Technically speaking, it was competently bland. The word use wasn’t spectacular, the phrasing was strictly standard, but the editing was pretty solid and there was nothing actively wrong with it. In the same way that you can spot a cop by his stiff back and intense, overwrought unnoticeability, this stands out by virtue of its not standing out. Still, with indie fiction being what it is, competent and proofread at least gives it one red dot on the empty pointillist canvas that is the medium.

The ending really didn’t happen. It cut directly from the center of a pinch to dénouement and The End without a stop at Closure Point or the Plot Completion Gift Shop and Pleasure Emporium. I’d say I had whiplash if it hadn’t been moving so painfully slow the whole way along; picture a tortoise that is moving along towards a visible goal, but stops for no reason and refuses to explain why. It isn’t that you’re startled as much as frustrated and confused.

The length wasn’t overly long as it stood, but I suspect the sensation of length given by the swamp-like slog left the author with the firm idea that things needed to be wrapped up, his boredom the laboring image our own like a living mirror at a waltzing school or one of those guys that picks up golf balls at driving ranges. Wrapped up they were not, but we were at very least spared more of it, for which my gratitude stands eternal, a single pillar visible even among the ruins of what might have been a complete plot.

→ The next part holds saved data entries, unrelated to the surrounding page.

import Summits.BirchSwinnertonDyer.BirchSwinnertonDyer.Theorems.Rank1ResidualJetThm63LocalFactsPrime
import Summits.BirchSwinnertonDyer.BirchSwinnertonDyer.Theorems.KatoDescentTamePotSupersingularJetchevIrreducibleReadingThm52KernelInputsNoProp53
import Summits.BirchSwinnertonDyer.BirchSwinnertonDyer.Theorems.KatoDescentTamePotSupersingularJetchevIrreducibleStringent
import HarnessLib

/-!
# Crux `JetchevIrreducibleReadingByName` (item 20165, shared K8-t′ / K9) and crux `WildJetchevBoundAtP` (item 19941, K9):
# bsd-jet's road-K END-FORM LINE on the irreducible, Čebotarev-free base with Gross's Prop. 5.3 STRUCK and the LAST
# completion-layer gap `h49str` FED IN FRAME from [GZ86 III (3.1)] — k9-c4 g8's
# `JetchevIrreducibleLocalFacts.tamagawaExponent_le_mInfty_of_localFacts_of_irreducible_of_heegner` (p525480) re-run with the
# binders `(ε, hε, h53)` AND `h49str` REMOVED — seat `bsd-potss-k9-c4` g9; route-free; `--supports 20165`, helper; nothing
# booked, no item closed, BSD is not proved by any of this

WHAT IS PROVED. `tamagawaExponent_le_mInfty_of_localFacts_of_irreducible_namedPrint`: [J] Thm. 5.2 (arXiv Thm. 6.3) at a
core vertex for a row with `E[p]` IRREDUCIBLE and `p ∣ N_E`, with every structure-level parameter of the H63 currency supplied
by tree theorems exactly as in p525480, AND NOW ALSO (i) the sign `e′ = −w(E)(−1)^r` of the Kolyvagin classes
(`JetchevIrreducibleReadingSign.sign_conjAct_kolyvaginClass_of_irreducible`, p533295: Gross Prop. 5.3 at the divisors of a
Kolyvagin conductor is the theorem `JET.exists_mem_ringClassGal_isOfFinAddOrder_conj_sub_smul`, p525846) and (ii) the STRINGENT
membership of the classes `c_k(cℓ)` at the carrier pair `{v₀, τv₀}` (Jetchev Prop. 4.9 proper, the former kernel gap `h49str`),
from the frame's own `hGZ`/`hcop′` by `JetchevIrreducibleStringent.localization_kolyvaginClass_mem_stringentFamily_of_GZ31_of_irreducible`
(this seat: the irreducible port of bsd-jet pv-1 g7's K-GAP-2 theorem p532810 — strong Milne I.3.8 at a bad place, `E⁰(K̄_v) ∩
E(K_v) = E₀(K_v)`, Gross 6.2 (1) upgraded to the connected Kummer condition; uniform in `v ∣ p` / `v ∤ p`: at the additive
`v ∣ p` of crux 19941 this IS the «new argument at v ∣ 3» the K9 route docstring asked for, Jetchev's Lemma 4.3 being false
there). Statement = p525480's VERBATIM minus the four binders `ε`, `hε`, `h53`, `h49str`, and with `hGZ` displayed in the
Kolyvagin-GUARDED receptacle shape (read-1's `HGZKolyvagin`: `∀ m` square-free with Zhang–Kolyvagin prime factors — Gross's printed
scope; the unguarded `∀ m` closure is SATISFIABILITY-UNVERIFIED, bsd-jet read-1 ADD-9 ANNEX-5 §2), consumed through this seat's
guarded bricks `JetchevIrreducibleStringent.localization_kolyvaginClass_mem_{kummerSelmerStructure,stringentFamily}_of_GZ31_of_irreducible{_kolyvagin,}`. CONCLUSION: `ord_p c_{v₀}(E/K) ≤ m_∞`.

WHAT REMAINS (complete list): named print {`h44I` [McC] 4.4 irreducible reading (= 20165's registered `stub_prop44Irred`),
`hGZ` [GZ86 III (3.1)] receptacle schema, Kolyvagin-GUARDED (+ `hcop′`; bsd-jet ty g8 is typing exactly this guarded shape BY
NAME from the Literature fact `Gross1991_heegnerPoint_sub_ratTorsion_mem_E0`), `hPT` Poitou–Tate for Selmer structures (bsd-jet ARM P)}; local
print-to-type {`hloc`, `h𝒯sd`, `h𝒯σ`} — all three THEOREMS since 2026-08-27 (fed by name in the end forms); row data at the
carrier; `htr` (a THEOREM, `JET.kolyvaginClass_mem_transverseKer`) and `h49tr` (from `htr`). NO completion-layer kernel gap is
left on the irreducible line. HONEST FRAMING: conditional on every displayed input; nothing asserted; 20165, 19941, their stubs
and BSD stay open.

References: [cite: Jetchev2008, Thm. 5.1, Lemma 5.2, Thm. 5.2 (p. 821) and proof, Def. 4.8, Prop. 4.9, §3.1.2, §4.1.3, Rem. 6.2]
[cite: Howard2004HeegnerKolyvagin, Prop. 2.1.7, Prop. 2.1.9, Thm. 2.1.11, Lemma 2.7.3] [cite: McCallumLMS1991, §3 Cor. 3.2, §4 Prop. 4.4]
[cite: GrossLMS1991, §3, §4 Lemma 4.3, Prop. 5.3, Prop. 5.4 (1), Prop. 6.2 (1)] [cite: GrossZagier1986, III (3.1)]
[cite: MilneADT2006, Ch. I, Prop. 3.8, Thm. 4.10(b)].
-/



set_option autoImplicit false
-- the Theorems directory repeats the summit name (sibling precedent `KatoDescentPotSupersingularAssembly.lean`)
set_option linter.dupNamespace false

noncomputable section

open scoped Classical Pointwise

open WeierstrassCurve IsDedekindDomain NumberField Field Literature.NumberTheory.EllipticCurves
  Literature.NumberTheory.EllipticCurves.ModularForms Literature.NumberTheory.EllipticCurves.Jetchev2008
  Literature.NumberTheory.GaloisRepresentations Literature.NumberTheory.GaloisCohomology
  Literature.NumberTheory.GaloisRepresentations.DiscreteGaloisModule
  Summit.BirchSwinnertonDyer.Rank1Residual.X11b Summit.BirchSwinnertonDyer.Rank1Residual.X11b.Three
  Summit.BirchSwinnertonDyer.Rank1Residual.JET Summit.BirchSwinnertonDyer.Rank1Residual.JET.SelmerVocabulary
  Literature.NumberTheory.Automorphic
  Summit.BirchSwinnertonDyer.BirchSwinnertonDyer.Theorems

namespace Summit.BirchSwinnertonDyer.BirchSwinnertonDyer.Theorems.JetchevIrreducibleLocalFactsNamedPrint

There’s a fantasy element hiding in there that I don’t want to get too far into, if only because I’ve come so far without plot spoilers and it would be a shame to break now, but suffice it to say that the device is a great one and the fact that this author got to it first is a disappointment the world will endure for all time.

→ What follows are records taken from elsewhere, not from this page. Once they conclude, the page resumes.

import Mathlib
import Literature.MathematicalPhysics.QuantumFieldTheory.Balaban1983to89.B6BondElimination
import Literature.MathematicalPhysics.QuantumFieldTheory.Balaban1983to89.B6Sect5Torus

/-!
# `Balaban1983to89.B6BondEliminationTorus` — the explicit bond elimination B = CB′ of B6 p. 250 ON THE TORUS T^{(k)},
by transport: a frame-generic sub-family reduction, the P-PERIODIC FRAME on ℤ^d with its engine PROVED, and the
sentence of p. 250 with [3] discharged on the carrier it is printed for

B6 = T. Bałaban, *Propagators and renormalization transformations for lattice gauge theories. II*, Commun. Math.
Phys. **96**, 223–250 (1984) [Balaban1984PropagatorsII]; [3] = B4 = T. Bałaban, *Regularity and decay of lattice
Green's functions*, Commun. Math. Phys. **89** (1983) 571–597 [Balaban1983RegularityDecay], Sect. 5 Theorem p. 594.
Quotations read from the ×2 page renders `run/shared/lean/pub/pub-balaban/b2b-balaban-ref1/pages/
1984-cmp96-propagators-rt-II/…-p027-x2.png` (p. 249) and `…-p028-x2.png` (p. 250) (journal page = PDF page + 222),
not from an OCR layer.

CITATION HEADER (lean-in-tree rule 2026-08-18).  Cell `pub-balaban`, unit `b2b-balaban-pv09-g4` (surge node prover
#09, gen 4, node 3; journal claim G-pv09g4-2-KERNEL = B6-S5-BOND-ELIMINATION-TORUS).  Siblings imported, none edited:
`…B6BondElimination` (unit b06-g3: the padding engine `pad`, and the EXPLICIT elimination matrix C = `elimB` of p. 250
with the reduction `bondReduction` and its printed-shape properties `bondReduction_printed`, all typed over finite
Ω ⊂ ℤ^d), `…B6Sect5Torus` (this unit, node 2: the torus frame and the torus engine) and through it
`…B6FrameReduction` (unit b06-g4: frames, engines, `engine_of_profileBound`) and `…B4Sect5Torus` (this unit, node 1:
`tdist`, `torusSum_le`, the Sect. 5 Theorem of [3] on tori).

## What is printed (verbatim)

* B6 p. 249, before (2.153) [display printed with the label "(1.152)", sic — cell DIVERGENCE D-b06.9]: the integral
  (2.152) is taken *"on the whole lattice T^{(k)}, or on a subset Λ ⊂ T^{(k)}."*; then *"Using (2.118) and (2.128)
  we get ⟨B, Δ_kB⟩ ≥ (γ₀/12d²)L^{−d−1}‖B‖², or Δ_k ≥ (γ₀/12d²)L^{−d−1} (2.153) on the subspace of B satisfying:
  QB = 0, B(Γ_{y,x}) = 0 for x ∈ B(y)."*
* B6 pp. 249–250: *"We remove the variables B_b for b ⊂ Γ_{y,x} using the δ-functions δ_{Ax}(B). Next we remove the
  variables B_{b₀}, where b₀ is a bond belonging to B(c) for some c ∈ Λ′, and contained in c, using the δ-functions
  δ((QB)(c)). If we denote the remaining variables by B′, then we can write B = CB′, where C is a linear operator, and
  we have … (2.155) hence C^{(k)}_Λ = C(C*Δ_kC)⁻¹C*. (2.156) … C is a short-ranged operator, so C*Δ_kC has the same
  exponential decay as Δ_k. Now we may apply the theory developed in Sect. 5 of [3] on unit lattice operators. It
  gives us an exponential decay, and all the other properties, for the operator (C*Δ_kC)⁻¹, hence for C^{(k)}_Λ
  also."*

`…B6BondElimination.bond250_uniform` proves the last sentence for finite Ω ⊂ Z^d with the distance of Z^d and the
theorem of [3] as a hypothesis (`B4.Sect5ThmUniform d d`, since proved: `B4Sect5Proof.sect5ThmUniform_holds`).  At
(S5) the carrier is the TORUS T^{(k)} (cell census G-pv09g2-1 (vi), G-pv09g4-2): distances between bonds are periodic.

## The transport (why nothing of `…B6BondElimination` §§3–5 is re-indexed)

Sites of the torus T_P = ∏_μ ℤ/P_μℤ are handled through INTEGER REPRESENTATIVES z ∈ ℤ^d, exactly the index vocabulary
of `…B6BondElimination`; what changes is only the DISTANCE: the P-periodic sup-distance
ρ_P(z, z′) = max_μ dist(z_μ − z′_μ, P_μℤ) = `B4Sect5Torus.tdist P (res z) (res z′)` (§2), a pseudo-metric on ℤ^d with
ρ_P ≤ |z − z′| (`pdist_le_dist`).  A finite Ω₀ ⊂ ℤ^d that is ρ_P-SEPARATED (no two of its points congruent mod P — e.g.
the box ∏_μ [0, P_μ), which represents the WHOLE torus, `box_separated`) IS a region of the torus, and an operator on
the bond variables Ω₀ × Fin d with |Δ(b,b′)| ≤ c₀e^{−δ₀ρ_P(b₋,b′₋)} IS a torus operator with the printed decay.  The
elimination matrix C = `elimB L Ω₀ K Y` of unit b06-g3 (blocks, pivots b₀(c), trees Γ_{y,x} in the coordinates of
Ω₀ — for the box with L ∣ P_μ these are the blocks of the torus, none wrapping) is then used VERBATIM: its range
bound |b₋ − b′₋| ≤ L − 1 in the distance of ℤ^d implies the same bound in ρ_P, and its other printed-shape properties
(ℓ¹ bounds, ‖CB′‖ ≥ ‖B′‖, B = CB′ constrained) do not see the metric.  The theorem of [3] enters through the ENGINE OF
THE PERIODIC CLASS (§2, `engine_per`), proved from the torus lattice sums of `…B4Sect5Torus` (profile N·K_d(a),
`B6FrameReduction.engine_of_profileBound`) — one (c₁, δ₁) for all period vectors P and all separated regions.

## Kernel-checked here (no `sorry`; axioms ⊆ {propext, Classical.choice, Quot.sound})

§1 `FrameSubReduction F N` (Ω ⊂ F.S, kept variables an ARBITRARY sub-family Fk ⊆ Ω × Fin N, Δ, C), `.cov` =
C(C*ΔC)⁻¹C* (2.156), `.Printed` (printed-shape inputs w.r.t. F.ρ), `hyp56_pad_frame` (padding preserves (5.6)_ρ,
`B6BondElimination.pad` in the pseudo-metric space `F.pms`), `frameSubReductions_uniform` — an engine on a class 𝒞
gives ONE (c, δ) for every sub-family reduction over every (F, Ω) ∈ 𝒞: `B6BondElimination.subReductions_uniform`
with ℤ^d replaced by a frame and `B4.Sect5ThmUniform` by `B6FrameReduction.Engine`.
§2 `res`, `pdist` (ρ_P), `pdist_le_dist`, `zdPer d P hP : Frame`, `Separated`, `perClass`, `perSum_le` (the profile
N·K_d(a) on separated regions), `engine_per : Engine N (perClass d)` — PROVED.  `box`, `box_separated` (the box
∏[0,P_μ) is separated: it is the whole torus).
§3 `ofPer` (a `B6BondElimination.SubReduction` read over the periodic frame), `PrintedPer` (its printed-shape inputs
in ρ_P), `subReductions_per`, `bondReduction_printedPer` (admissible (K, Y), Δ symmetric with PERIODIC decay and
(2.153) on {QB = 0, B(Γ_{y,x}) = 0} ⇒ the printed-shape inputs in ρ_P with (r, m) = (L − 1, L^d + 1)), and
`bond250_torus` — the sentence of p. 250 ON THE TORUS with [3] DISCHARGED: ∃ (c, δ) after (d, L, γ, c₀, δ₀) and
BEFORE the period vector, the region, the constraint data and the operator, such that
|C(C*Δ_kC)⁻¹C*(b, b′)| ≤ c·e^{−δρ_P(b₋, b′₋)}.

## Typing remarks / scope

(i) The hypothesis (2.153) stays a hypothesis exactly as in `…B6BondElimination` (`LowerOnConstrained`; B6 derives it
from (2.118) and Lemma 2.4).  (ii) L ∣ P_μ (blocks of the torus do not wrap) is not needed by the theorem: it is what
makes `Admissible L Ω₀ K` with Ω₀ = box the honest reading of "c ∈ Λ′" — a modelling remark, not a hypothesis of the
kernel statement.  (iii) *"all the other properties"* ((5.8), (5.10)) are not transported (as in the siblings).
Value = kernel certificate closing the located gap G-pv09g4-2 (the last ℤ^d-only asymmetry at (S5)); NOT summit
progress.
-/

open Finset Matrix

namespace Literature.MathematicalPhysics.QuantumFieldTheory.Balaban1983to89.B6BondEliminationTorus

open B6FrameReduction (Frame Engine)
open B4Sect5Torus (TSite tdist)
open B6BondElimination (pad pad_inv pad_coe pad_isSymm pad_lower pad_decay isUnit_det_of_lower)

noncomputable section

/-! ## §1  Sub-family reductions over a frame: the padding engine of `…B6BondElimination` §§1–2, carrier-free -/

section FrameSub

variable {N : ℕ}

/-- ONE INSTANCE of a constrained unit-lattice Gaussian over a frame F with the kept variables B′ an ARBITRARY
sub-family of Ω × Fin N — `B6BondElimination.SubReduction` with ℤ^d replaced by F (p. 249: *"If we denote the
remaining variables by B′, then we can write B = CB′"*). [cite: Balaban1984PropagatorsII, (2.154)–(2.156) pp.249–250] -/
structure FrameSubReduction (F : Frame) (N : ℕ) where
  /-- the sites carrying the variables B -/
  Ω : Finset F.S
  /-- the kept variables B′ ⊆ Ω × Fin N -/
  Fk : Finset (F.Idx Ω N)
  /-- the operator of the quadratic form (Δ_k) -/
  Δ : Matrix (F.Idx Ω N) (F.Idx Ω N) ℝ
  /-- B = CB′ -/
  C : Matrix (F.Idx Ω N) Fk ℝ

variable {F : Frame}

/-- The covariance (2.156) verbatim: *"C^{(k)}_Λ = C(C*Δ_kC)⁻¹C*"*. [cite: Balaban1984PropagatorsII, (2.156) p.250] -/
def FrameSubReduction.cov (T : FrameSubReduction F N) : Matrix (F.Idx T.Ω N) (F.Idx T.Ω N) ℝ :=
  T.C * (T.Cᵀ * T.Δ * T.C)⁻¹ * T.Cᵀ

/-- The printed-shape inputs w.r.t. the frame's ρ (as `B6BondElimination.SubReduction.Printed` with |·−·| ↦ ρ):
Δ symmetric with |Δ(b,b′)| ≤ c₀e^{−δ₀ρ(b₋,b′₋)}; γ‖CB′‖² ≤ ⟨CB′, ΔCB′⟩ ((2.153) ⇒ (2.157)); ‖CB′‖ ≥ ‖B′‖; C of range
≤ r in ρ with ℓ¹ row/column sums ≤ m. [cite: Balaban1984PropagatorsII, (2.153)–(2.157) pp.249–250] -/
structure FrameSubReduction.Printed (T : FrameSubReduction F N) (γ c₀ δ₀ r mC : ℝ) : Prop where
  symm : T.Δ.IsSymm
  decay : ∀ p q : F.Idx T.Ω N, |T.Δ p q| ≤ c₀ * Real.exp (-(δ₀ * F.ρ (p.1 : F.S) (q.1 : F.S)))
  lower : ∀ w : T.Fk → ℝ,
    γ * ∑ u, (T.C *ᵥ w) u ^ 2 ≤ ∑ u, (T.C *ᵥ w) u * (T.Δ *ᵥ (T.C *ᵥ w)) u
  iso : ∀ w : T.Fk → ℝ, ∑ k, w k ^ 2 ≤ ∑ u, (T.C *ᵥ w) u ^ 2
  range : ∀ p k, T.C p k ≠ 0 → F.ρ (p.1 : F.S) ((k : F.Idx T.Ω N).1 : F.S) ≤ r
  col : ∀ k, ∑ p, |T.C p k| ≤ mC
  row : ∀ p, ∑ k, |T.C p k| ≤ mC

/-- KERNEL-CHECKED: padding an operator M on a sub-family Fk ⊆ Ω × Fin N that satisfies (5.6)_ρ on L²(Fk)
(symmetric, M ≥ γ, |M(f,f′)| ≤ ce^{−δρ(f₋,f′₋)}) by γ·1 on the removed variables gives an operator on L²(Ω; ℝ^N)
satisfying (5.6)_ρ with (γ, c + γ, δ) — `B6BondElimination.hyp56_pad` over a frame. [cite: Balaban1983RegularityDecay, (5.6) p.594] -/
theorem hyp56_pad_frame {Ω : Finset F.S} {Fk : Finset (F.Idx Ω N)} {M : Matrix Fk Fk ℝ} {γ c δ : ℝ}
    (hγ : 0 ≤ γ) (hc : 0 ≤ c) (hs : M.IsSymm)
    (hl : ∀ w : Fk → ℝ, γ * ∑ f, w f ^ 2 ≤ ∑ f, w f * (M *ᵥ w) f)
    (hd : ∀ f f' : Fk, |M f f'| ≤ c * Real.exp (-(δ *
      F.ρ ((f : F.Idx Ω N).1 : F.S) ((f' : F.Idx Ω N).1 : F.S)))) :
    B6FrameReduction.Hyp56 F Ω (pad Fk M γ) γ (c + γ) δ := by
  letI : PseudoMetricSpace F.S := F.pms
  exact ⟨pad_isSymm hs γ, pad_lower le_rfl hl,
    pad_decay (fun p : F.Idx Ω N => (p.1 : F.S)) hc hγ hd⟩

All in all, this one has one really good idea that it fails to execute on and drags through the mud so badly that no one can use it again. Its politics are interesting, and would form the basis of an interesting book if they weren’t hand-waved as unimportant to a book entirely about politics. Its characters are the nameless, faceless plot-drivers on which the thriller industry relies, only stretched out to character-study length to an anthem of droning tedium. Last but not least, its use of language is competent and very much within The Rules, coloring well, well within the lines and hoping, perhaps, to slip by unnoticed.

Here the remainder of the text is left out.